I'm happy to keep helping, let me know what to do next! I can also help with tooling/modernizing things in FuzzySearch, or writing/porting tests and benchmarking methods into FuzzySearch.

Thanks again, you rock!

aguynamedben commented 6 years ago

Re: my comment on output_limit, after re-reading the description I understand now that this is to select a subset of the large dataset as candidates for more expensive scoring. That makes sense now 👍The resulting dataset from this process will be further refined by more expensive scoring (instead of using the max_inner method, which has problems with large datasets when max_inners is set too small and the data isn't optimally ordered). Cool.

jeancroy commented 6 years ago

Yeah the idea could be 200ms => 12ms (preselect using store) + 12ms (all fzsearch options) And that is still an order of magnitude improvement.

Do you know if this algorithm would still be able to include tagged search?

Rigth now the algorithm is blind to the fact multiple word exist, multiple field exist and is blind of any character after the 6th of a word. And that's A-ok for the preselector use I imagined.

Yes it would be possible to add back features, but for now I want to try to reuse what is already built. A lot of fuzzysearch is input/output stage.

But yeah it's an interesting algorithm that could have it's own spin off project as/If I find a unique use for it.

The number of results is very high for some searches

One thing to keep in mind is that the score computed here is a low range integer. Say 0-20. So I expect a lot of equality. Part of a higher quality score is to break those equality so it make sens to have a lower cut of.

If the very high number of result is close to original size then we failed as a pre-selector. In which case, maxInner become an interesting option.

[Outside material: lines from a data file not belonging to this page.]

/-! ### §38 `BSD(E,p)` on a small-image row at `p ≥ 5`: prime certificate (both halves) + Conj A + 19357 at the twists -/

/-- **UPPER(E,p) on a small-image row from ONE prime-level certificate + the rank-zero LOWER half of the twist**
(one pair, `p ≥ 5`). `W/ℚ` globally minimal non-CM, `p ≥ 5` ADDITIVE potentially good, `r_an = 1`, `E[p]` irreducible
(any image), `p ∤ ∏c_ℓ(E)`; PUB `hPub`, `hMN`; a datum with `p ∤ c` (`hD`); DISPLAYED: `hCertW` (prime-level
certificate at the odd Manin-good frames with `d_K < −4`) and `hTwLW` (`Typed.MissingLowerBoundAt Wd p` at every
globally minimal Heegner twist `Wd` of `W` with `L(E^{d_K},1) ≠ 0` — crux 19357's conclusion there). At the kernel's
Hoffstein–Luo frame Matar–Nekovář gives `ord_p #Ш(E/K) = 2·ord_p[E(K):ℤP]` (§35's ingredients), which is the `hU` of
x11b's `missingUpperBoundAt_of_shaIndexBound`; Tamagawa transport `ord_p ∏c(Wd) = ord_p ∏c(E)` (x11b, `p ≥ 5`).
[cite: MatarNekovar2019, Thm. 0.7 and §0.11 (pp. 456–457)] [cite: McCallumLMS1991, §5 Lemma 5.1 (p. 303)]
[cite: JetchevSkinnerWan2017, §7.4.2 (eq:shaupper), p. 31] [cite: Darmon2004, Thm. 3.6] [cite: Miller2011LMS, Def. 1.1] -/
theorem missingUpperBoundAt_rankOne_additive_irr_five_of_primeCertificate_of_twistLower
    (hPub : PublishedInputsAdditiveKoly)
    (hMN : MatarNekovar2019_card_sha_primary_baseChange_of_derivedPoint_not_divisible_of_irreducible)
    (W : WeierstrassCurve ℚ) [W.IsElliptic] [W.IsGloballyMinimal] [NeZero (W.conductorNorm ℤ)]
    (p : ℕ) [Fact p.Prime] (hCM : ¬ W.HasCM) (hp5 : 5 ≤ p) (hadd : Addv W p)
    (hr : W.analyticRank = 1) (hirr : W.HasIrreducibleModPGaloisRep p) (htam0 : ¬ p ∣ W.tamagawaProduct)
    (hD : ∃ Dt : ModularParametrizationData W (W.conductorNorm ℤ), ¬ (p : ℤ) ∣ Dt.c)
    (hCertW : ∀ (K : Type) [Field K] [NumberField K]
      (Dt : ModularParametrizationData W (W.conductorNorm ℤ)) (β : ℤ) (ι : K →+* ℂ),
      IsImaginaryQuadratic K → Odd (NumberField.discr K) → NumberField.discr K < -4 →
      SatisfiesHeegnerHypothesis (W.conductorNorm ℤ) K →
      (W.quadraticTwist (NumberField.discr K : ℚ)).entireLFunction 1 ≠ 0 →
      (4 * (W.conductorNorm ℤ : ℤ)) ∣ β ^ 2 - NumberField.discr K → ¬ (p : ℤ) ∣ Dt.c →
      ∃ (ℓ : ℕ) (d : KolyvaginHeegnerData Dt β ι ℓ), Zhang2014.IsKolyvaginPrime (W.conductorNorm ℤ) W K p ℓ ∧
        ¬ ∃ Q : (W.baseChange (ringClassField K ι ℓ)).toAffine.Point, (p : ℤ) • Q = d.derivedPoint)
    (hTwLW : ∀ (K : Type) [Field K] [NumberField K]
      (Wd : WeierstrassCurve ℚ) [Wd.IsElliptic] [Wd.IsGloballyMinimal] (Cd : VariableChange ℚ),
      IsImaginaryQuadratic K → SatisfiesHeegnerHypothesis (W.conductorNorm ℤ) K →
      (W.quadraticTwist (NumberField.discr K : ℚ)).entireLFunction 1 ≠ 0 →
      Cd • W.quadraticTwist (NumberField.discr K : ℚ) = Wd → Typed.MissingLowerBoundAt Wd p) :
    Typed.MissingUpperBoundAt W p := by
  obtain ⟨hGZ, hKo, -, hGZK, hmod, hnf, hHL, hrec, -, h36⟩ := hPub
  have hp : p.Prime := Fact.out
  have hp2 : p ≠ 2 := by omega
  -- the odd Hoffstein–Luo frame with `d_K < -4` on the datum with `p ∤ c`; Darmon's datum; Kolyvagin; no `p`-torsion
  obtain ⟨K, _, _, Dt, H, ι, P, Wd, _, _, Cd, hK, hodd, hlt, hpd, hHN, hP, hc, hμ, hLt, hWd⟩ :=
    exists_oddHeegnerFrame_lt_of_exists_not_dvd hnf hHL W p hr hp2 hD
  have h3 : NumberField.discr K ≠ -3 := by omega
  have h4 : NumberField.discr K ≠ -4 := by omega
  obtain ⟨d₁⟩ := kolyvaginRoadThree_hKD_of_darmon36 h36 W K Dt H.β ι hK hHN H.dvd_sq_sub
  have hPd : d₁.toGeomPoints d₁.derivedPoint = toGeomPoints (W.baseChange K) P :=
    KolyvaginBottom.toGeomPoints_derivedPoint_one_eq (hrec _ W K) hK hHN hP d₁ rfl
  have hPinf : ¬ IsOfFinAddOrder P :=
    not_isOfFinAddOrder_of_heegner_of_analyticRank_eq_one W (W.conductorNorm ℤ) K Dt H ι P (hGZ _ W K)
      hmod hr hK hHN hLt hP
  obtain ⟨hrank, hSha⟩ := hKo (W.conductorNorm ℤ) W K hK hHN ⟨Dt, H, ι, hP⟩ hPinf
  haveI : Finite (W.baseChange K).sha := hSha
  have hbot := torsionBy_eq_bot_of_isImaginaryQuadratic_of_hasIrreducibleModPGaloisRep W K hK hp hirr
  have hiv : ∀ x : (W.baseChange K).toAffine.Point, p • x = 0 → x = 0 := fun x hx ↦ by
    have hmem : x ∈ AddSubgroup.torsionBy (W.baseChange K).toAffine.Point ((p : ℕ) : ℤ) := by
      rw [mem_torsionBy_iff, natCast_zsmul]
      exact hx
    rw [hbot] at hmem
    exact hmem
  haveI : Module.Finite ℤ (W.baseChange K).toAffine.Point := (W.baseChange K).module_finite_point_holds
  obtain ⟨M₀, x₀, hx₀, hmax⟩ := exists_pow_smul_eq_and_forall_ne hPinf (p := p) hp.two_le
  have hdiv : ∃ Q : (W.baseChange K).toAffine.Point, ((p ^ M₀ : ℕ) : ℤ) • Q = P :=
    ⟨x₀, by rw [natCast_zsmul]; exact hx₀⟩
  have hndiv : ¬ ∃ Q : (W.baseChange K).toAffine.Point, ((p ^ (M₀ + 1) : ℕ) : ℤ) • Q = P := by
    rintro ⟨Q, hQ⟩
    exact hmax Q (by rw [← natCast_zsmul]; exact hQ)
  -- the prime-level certificate; Matar–Nekovář: `#Ш(E/K)[p^∞] = p^{2M₀}`, and `ord_p[E(K):ℤP] = M₀`
  obtain ⟨ℓ, d, hℓ, hcert⟩ := hCertW K Dt H.β ι hK hodd hlt hHN hLt H.dvd_sq_sub hc
  have hcard : Nat.card (AddCommGroup.primaryComponent (W.baseChange K).sha p) = p ^ (2 * M₀) :=
    hMN W hCM K hK h3 h4 hHN p hp2 hirr Dt H.β ι d₁ P hPd hPinf M₀ hdiv hndiv ℓ d hℓ hcert
  have hsha : padicValNat p (W.baseChange K).shaOrder =
      padicValNat p (Nat.card (AddCommGroup.primaryComponent (W.baseChange K).sha p)) :=
    Three.Koly.padicValNat_shaOrder_eq (W.baseChange K) p
  haveI : Finite (AddCommGroup.torsion (W.baseChange K).toAffine.Point) :=
    WeierstrassCurve.finite_torsion_point (W := W.baseChange K)
  obtain ⟨c, Q, hcQ, hcker⟩ := RankOne.exists_coord_of_mordellWeilRank_eq_one (W.baseChange K) hrank
  have hidx : padicValNat p (AddSubgroup.zmultiples P).index = M₀ :=
    Three.Koly.padicValNat_index_zmultiples_eq_of_divisibility c Q hcQ hcker hiv P hdiv hndiv
  have hU : Finite (W.baseChange K).sha → ¬ IsOfFinAddOrder P →
      padicValNat p (Nat.card (W.baseChange K).sha) ≤ 2 * padicValNat p (AddSubgroup.zmultiples P).index := by
    intro _ _
    have h1 : padicValNat p (W.baseChange K).shaOrder = 2 * M₀ := by rw [hsha, hcard, padicValNat.prime_pow]
    have h2 : padicValNat p (Nat.card (W.baseChange K).sha) = padicValNat p (W.baseChange K).shaOrder := rfl
    rw [h2, h1, hidx]
  -- the twist: minimal model, Tamagawa transport at `p ≥ 5`, and its rank-zero LOWER half (19357 there)
  have hD0 : (NumberField.discr K : ℚ) ≠ 0 := by exact_mod_cast NumberField.discr_ne_zero K
  haveI hEt : (W.quadraticTwist (NumberField.discr K : ℚ)).IsElliptic := W.isElliptic_quadraticTwist hD0
  have htam : padicValNat p Wd.tamagawaProduct = padicValNat p W.tamagawaProduct :=
    padicValNat_tamagawaProduct_twist_of_heegner W p hp5 K hK hHN Cd hWd
  have hu : padicValRat p (Cd.u : ℚ) = 0 := padicValRat_u_eq_zero_of_twist_minimal' W p K hK hHN hadd.1 Cd hWd
  have hLt' : (W.quadraticTwist (NumberField.discr K : ℚ)).entireLFunction = Wd.entireLFunction := by
    rw [← hWd, entireLFunction_smul]
  have hLd1 : Wd.entireLFunction 1 ≠ 0 := by rw [← hLt']; exact hLt
  have htw := twist_ge_half_of_missingLowerBoundAt hGZK hmod Wd p hLd1 (hTwLW K Wd Cd hK hHN hLt hWd)
  exact missingUpperBoundAt_of_shaIndexBound W p (W.conductorNorm ℤ) K Dt H ι P (hGZ _ W K) (hKo _ W K) hGZK hmod
    hK hHN hP hp2 hc hμ hr hLt Wd Cd hWd hu htam htam0 htw hU
import Mathlib
import HarnessLib
import HarnessLib.Audit
import Summits.CriticalPhenomena.Statement
import Literature.Probability.Percolation.CardyFormula
import Literature.Probability.Percolation.SmirnovTheorem
import Literature.Probability.Percolation.SmirnovContinuumLimit
import Literature.Barriers.CriticalPhenomena.CoveringLatticeShift
import Summits.CriticalPhenomena.CardyFormulaZ2.Theorems.UnionJackBeffaraUnionJackEndgame
import Summits.CriticalPhenomena.CardyFormulaZ2.Theorems.UnionJackBeffaraCoveringBridge
import HarnessLib.Audit.Status.Attr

We just did a pre-sorting and that was the tough pill to swallow regarding maxInner.

jeancroy commented 6 years ago

This is now integrated into FuzzySearch, I'll call it a beta feature.

It is disabled by default, to use it, set

options.use_index_store = true.

The autocomplete.html example has this feature as a checkbox. (As well as a 30k & 100k fakerjs name dataset)

Once enabled you can expect the following:

Note 1:

The one "worst case scenario" is when query match almost everything. This can be controlled using the store_max_results & store_thresh options.

Note 2:

This can last a few seconds. In production we would like to avoid multi-seconds computation on UI thread. Different works can be done to mitigate this. Ie: async batch , web worker, load precomputed data.

aguynamedben commented 6 years ago

Awesome, thanks for working on this, I'll try it out tonight!